Work required.
The output should be limited to the line holding "((wedgeFamily (r +" and the lines after it through the end of the entries, each restated exactly.

Data excerpts section start

/-- **A `k`-form with `k < dim_ℂ E` whose restrictions to the `n` coordinate hyperplanes `ker w_j^*` of a complex
basis `w` all vanish is zero**: any `k` vectors of the real basis `(w_a, i w_a)` involve at most `k < n` indices
`a`, so they all lie in some `ker w_j^*` (a form is determined by its values on tuples of vectors of a real basis,
`Alt^k_ℝ(V, ℂ) = ⋀^k Hom_ℝ(V, ℂ)`). [cite: Lange2023AbelianVarietiesComplex, §1.1.3 Cor. 1.1.19]
[cite: ShenfeldVanHandel2019, §4 Lemma 4.2 (summing over the coordinate hyperplanes `e_i^⊥`)] -/
theorem eq_zero_of_forall_compContinuousLinearMap_ker_coord_eq_zero [FiniteDimensional ℂ E] {n k : ℕ}
    (w : Module.Basis (Fin n) ℂ E) (hk : k < n) (α : E [⋀^Fin k]→L[ℝ] ℂ)
    (h : ∀ j : Fin n, α.compContinuousLinearMap
      ((LinearMap.ker (basisCoordCLM w j).toLinearMap).subtypeL.restrictScalars ℝ) = 0) : α = 0 := by
  classical
  apply ContinuousAlternatingMap.toAlternatingMap_injective
  rw [ContinuousAlternatingMap.toAlternatingMap_zero]
  refine Module.Basis.ext_alternating (Complex.basisOneI.smulTower' w) fun v hv ↦ ?_
  rw [AlternatingMap.zero_apply, ContinuousAlternatingMap.coe_toAlternatingMap]
  -- an index `j` not used by the tuple
  obtain ⟨j, -, hj⟩ : ∃ j, j ∈ (Finset.univ : Finset (Fin n)) ∧ j ∉ Finset.univ.image (fun i ↦ (v i).1) := by
    apply Finset.exists_mem_notMem_of_card_lt_card
    calc (Finset.univ.image (fun i ↦ (v i).1)).card ≤ (Finset.univ : Finset (Fin k)).card := Finset.card_image_le
      _ = k := Finset.card_fin k
      _ < n := hk
      _ = (Finset.univ : Finset (Fin n)).card := (Finset.card_fin n).symm
  have hmem : ∀ i, (Complex.basisOneI.smulTower' w) (v i) ∈ LinearMap.ker (basisCoordCLM w j).toLinearMap := by
    intro i
    rw [LinearMap.mem_ker, Module.Basis.smulTower'_apply, ContinuousLinearMap.coe_coe, map_smul, basisCoordCLM_apply,
      w.repr_self, Finsupp.single_apply, if_neg, smul_zero]
    intro hji
    exact hj (Finset.mem_image.2 ⟨i, Finset.mem_univ _, hji⟩)
  have h0 := congrArg (fun β ↦ β (fun i ↦ ⟨_, hmem i⟩)) (h j)
  simp only [ContinuousAlternatingMap.compContinuousLinearMap_apply, ContinuousAlternatingMap.coe_zero,
    Pi.zero_apply] at h0
  exact h0

end Vanishing

/-! ## §5 The last background form moved to the front; restriction of the mixed Hodge–Riemann integrand -/

section Reorder

variable {E F : Type*} [NormedAddCommGroup E] [NormedSpace ℂ E] [NormedAddCommGroup F] [NormedSpace ℂ F]

/-- **`(θ_1 ∧ ⋯ ∧ θ_r ∧ π) ∧ B = π ∧ ((θ_1 ∧ ⋯ ∧ θ_r) ∧ B)`** up to the casts of degrees: `2`-forms are central in the
exterior algebra (computed in the ring of graded forms). [cite: WarnerGTM94, 2.6] -/
theorem wedgeFamily_snoc_wedge_eq_domDomCongr {r k m : ℕ} (Θ : Fin r → E [⋀^Fin 2]→L[ℝ] ℂ)
    (π : E [⋀^Fin 2]→L[ℝ] ℂ) (B : E [⋀^Fin k]→L[ℝ] ℂ) (hk : 2 * r + k = 2 * m) (h : 2 + 2 * m = 2 * (r + 1) + k) :
    (wedgeFamily (r + 1) (Fin.snoc Θ π)).wedge B =
      (π.wedge (((wedgeFamily r Θ).wedge B).domDomCongr (finCongr hk))).domDomCongr (finCongr h) := by
  refine GForm.of_injective (2 * (r + 1) + k) ?_
  simp only [GForm.of_domDomCongr_finCongr, ← GForm.of_mul_of]
  rw [gof_wedgeFamily_succ, Fin.init_snoc, Fin.snoc_last, ← GForm.of_mul_comm_of_even even_two π, mul_assoc]

/-- **Restriction is a ring map on the integrand**: `((θ_1 ∧ ⋯ ∧ θ_r) ∧ B) ∘ f = (f^*θ_1 ∧ ⋯ ∧ f^*θ_r) ∧ f^*B`
(tree `wedge_compContinuousLinearMap`, `wedgeFamily_compContinuousLinearMap`). [cite: WarnerGTM94, 2.10 (b)] -/
theorem wedgeFamily_wedge_compContinuousLinearMap {r k : ℕ} (Θ : Fin r → E [⋀^Fin 2]→L[ℝ] ℂ)
    (B : E [⋀^Fin k]→L[ℝ] ℂ) (f : F →L[ℝ] E) :
    ((wedgeFamily r Θ).wedge B).compContinuousLinearMap f =
      (wedgeFamily r fun j ↦ (Θ j).compContinuousLinearMap f).wedge (B.compContinuousLinearMap f) := by
  rw [ContinuousAlternatingMap.wedge_compContinuousLinearMap, wedgeFamily_compContinuousLinearMap]

/-- `(A ∧ Ā) ∘ f = (A ∘ f) ∧ conj (A ∘ f)`. [cite: VoisinHodgeI2002, §7.3.2 (pull-back of forms; PDF p. 150)] -/
theorem wedge_conjForm_compContinuousLinearMap {k : ℕ} (A : E [⋀^Fin k]→L[ℝ] ℂ) (f : F →L[ℝ] E) :
    (A.wedge (conjForm A)).compContinuousLinearMap f =
      (A.compContinuousLinearMap f).wedge (conjForm (A.compContinuousLinearMap f)) := by
  rw [ContinuousAlternatingMap.wedge_compContinuousLinearMap, conjForm_compContinuousLinearMap]

/-- The mixed primitivity condition restricts: `(θ_1 ∧ ⋯ ∧ θ_r) ∧ A = 0 ⇒ (θ_1|_F ∧ ⋯ ∧ θ_r|_F) ∧ A|_F = 0`.
[cite: ShenfeldVanHandel2019, §4 Lemma 4.2 (induction on the dimension)] -/
theorem wedgeFamily_wedge_compContinuousLinearMap_eq_zero {r k : ℕ} {Θ : Fin r → E [⋀^Fin 2]→L[ℝ] ℂ}
    {A : E [⋀^Fin k]→L[ℝ] ℂ} (h : (wedgeFamily r Θ).wedge A = 0) (f : F →L[ℝ] E) :
    (wedgeFamily r fun j ↦ (Θ j).compContinuousLinearMap f).wedge (A.compContinuousLinearMap f) = 0 := by
  rw [← wedgeFamily_wedge_compContinuousLinearMap, h]
  ext v
  rfl

end Reorder

/-! ## §6 The hyperplane evaluation of the mixed Hodge–Riemann integrand -/

section FrameTransfer

variable {E : Type*} [NormedAddCommGroup E] [NormedSpace ℂ E]

/-- **The hyperplane evaluation of `(θ_1 ∧ ⋯ ∧ θ_r ∧ π_ξ) ∧ B`**: for a complex subspace `S ⊆ ker ξ`, a family `u`
in `S` and a vector `v`, the integrand with last background form `π_ξ`, read on the complex orientation frame of
`v ++ u`, is `|ξ(v)|²` times the RESTRICTED integrand `(θ_1|_S ∧ ⋯ ∧ θ_r|_S) ∧ B|_S` read on the complex orientation
frame of `u` — the form-level version of `D(e_i e_i^*, M_2, …) = c · D(M_2^{⟨i⟩}, …)` (wedging with the rank-one
form of a functional = restricting the other arguments to its kernel).
[cite: ShenfeldVanHandel2019, §2.3 Lemma 2.6 (f)] [cite: Chirka1989, App. A4.5 (Positive forms; PDF p. 336)] -/
theorem wedgeFamily_snoc_principalTwoForm_wedge_apply_interleave_append (ξ : E →L[ℂ] ℂ) (S : Submodule ℂ E)
    (hS : ∀ x : S, ξ x = 0) {r k m : ℕ} (Θ : Fin r → E [⋀^Fin 2]→L[ℝ] ℂ) (B : E [⋀^Fin k]→L[ℝ] ℂ) (v : E)
    (u : Fin m → S) (hk : 2 * r + k = 2 * m) (h : 2 * (r + 1) + k = 2 * (1 + m)) :
    ((wedgeFamily (r + 1) (Fin.snoc Θ (principalTwoForm ξ))).wedge B)
        ((fun i ↦ Sum.elim (Fin.append ![v] (fun j ↦ (u j : E)))
          (fun j ↦ I • Fin.append ![v] (fun j ↦ (u j : E)) j) (finTwoMulEquivSum (1 + m) i)) ∘ Fin.cast h) =
      ((Complex.normSq (ξ v) : ℝ) : ℂ) *
        ((wedgeFamily r fun j ↦ (Θ j).compContinuousLinearMap (S.subtypeL.restrictScalars ℝ)).wedge
          (B.compContinuousLinearMap (S.subtypeL.restrictScalars ℝ)))
          ((fun i ↦ Sum.elim u (fun j ↦ I • u j) (finTwoMulEquivSum m i)) ∘ Fin.cast hk) := by
  have h' : 2 + 2 * m = 2 * (r + 1) + k := by omega
  have h1 : 2 * 1 + 2 * m = 2 * (1 + m) := by ring
  rw [wedgeFamily_snoc_wedge_eq_domDomCongr Θ (principalTwoForm ξ) B hk h',
    ContinuousAlternatingMap.domDomCongr_apply]
  have hcast : (((fun i ↦ Sum.elim (Fin.append ![v] (fun j ↦ (u j : E)))
      (fun j ↦ I • Fin.append ![v] (fun j ↦ (u j : E)) j) (finTwoMulEquivSum (1 + m) i)) ∘ Fin.cast h) ∘
        ⇑(finCongr h')) =
      ((fun i ↦ Sum.elim (Fin.append ![v] (fun j ↦ (u j : E)))
        (fun j ↦ I • Fin.append ![v] (fun j ↦ (u j : E)) j) (finTwoMulEquivSum (1 + m) i)) ∘ Fin.cast h1) := rfl
  rw [hcast, principalTwoForm_wedge_apply_interleave_append ξ S hS _ v u h1,
    domDomCongr_finCongr_compContinuousLinearMap, ContinuousAlternatingMap.domDomCongr_apply,
    wedgeFamily_wedge_compContinuousLinearMap]
  rfl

Data excerpts section end

Task output.
    ((wedgeFamily (r + 1) (Fin.snoc Θ (principalTwoForm ξ))).wedge B)
        ((fun i ↦ Sum.elim (Fin.append ![v] (fun j ↦ (u j : E)))
          (fun j ↦ I • Fin.append ![v] (fun j ↦ (u j : E)) j) (finTwoMulEquivSum (1 + m) i)) ∘ Fin.cast h) =
      ((Complex.normSq (ξ v) : ℝ) : ℂ) *
        ((wedgeFamily r fun j ↦ (Θ j).compContinuousLinearMap (S.subtypeL.restrictScalars ℝ)).wedge
          (B.compContinuousLinearMap (S.subtypeL.restrictScalars ℝ)))
          ((fun i ↦ Sum.elim u (fun j ↦ I • u j) (finTwoMulEquivSum m i)) ∘ Fin.cast hk) := by
  have h' : 2 + 2 * m = 2 * (r + 1) + k := by omega
  have h1 : 2 * 1 + 2 * m = 2 * (1 + m) := by ring
  rw [wedgeFamily_snoc_wedge_eq_domDomCongr Θ (principalTwoForm ξ) B hk h',
    ContinuousAlternatingMap.domDomCongr_apply]
  have hcast : (((fun i ↦ Sum.elim (Fin.append ![v] (fun j ↦ (u j : E)))
      (fun j ↦ I • Fin.append ![v] (fun j ↦ (u j : E)) j) (finTwoMulEquivSum (1 + m) i)) ∘ Fin.cast h) ∘
        ⇑(finCongr h')) =
      ((fun i ↦ Sum.elim (Fin.append ![v] (fun j ↦ (u j : E)))
        (fun j ↦ I • Fin.append ![v] (fun j ↦ (u j : E)) j) (finTwoMulEquivSum (1 + m) i)) ∘ Fin.cast h1) := rfl
  rw [hcast, principalTwoForm_wedge_apply_interleave_append ξ S hS _ v u h1,
    domDomCongr_finCongr_compContinuousLinearMap, ContinuousAlternatingMap.domDomCongr_apply,
    wedgeFamily_wedge_compContinuousLinearMap]
  rfl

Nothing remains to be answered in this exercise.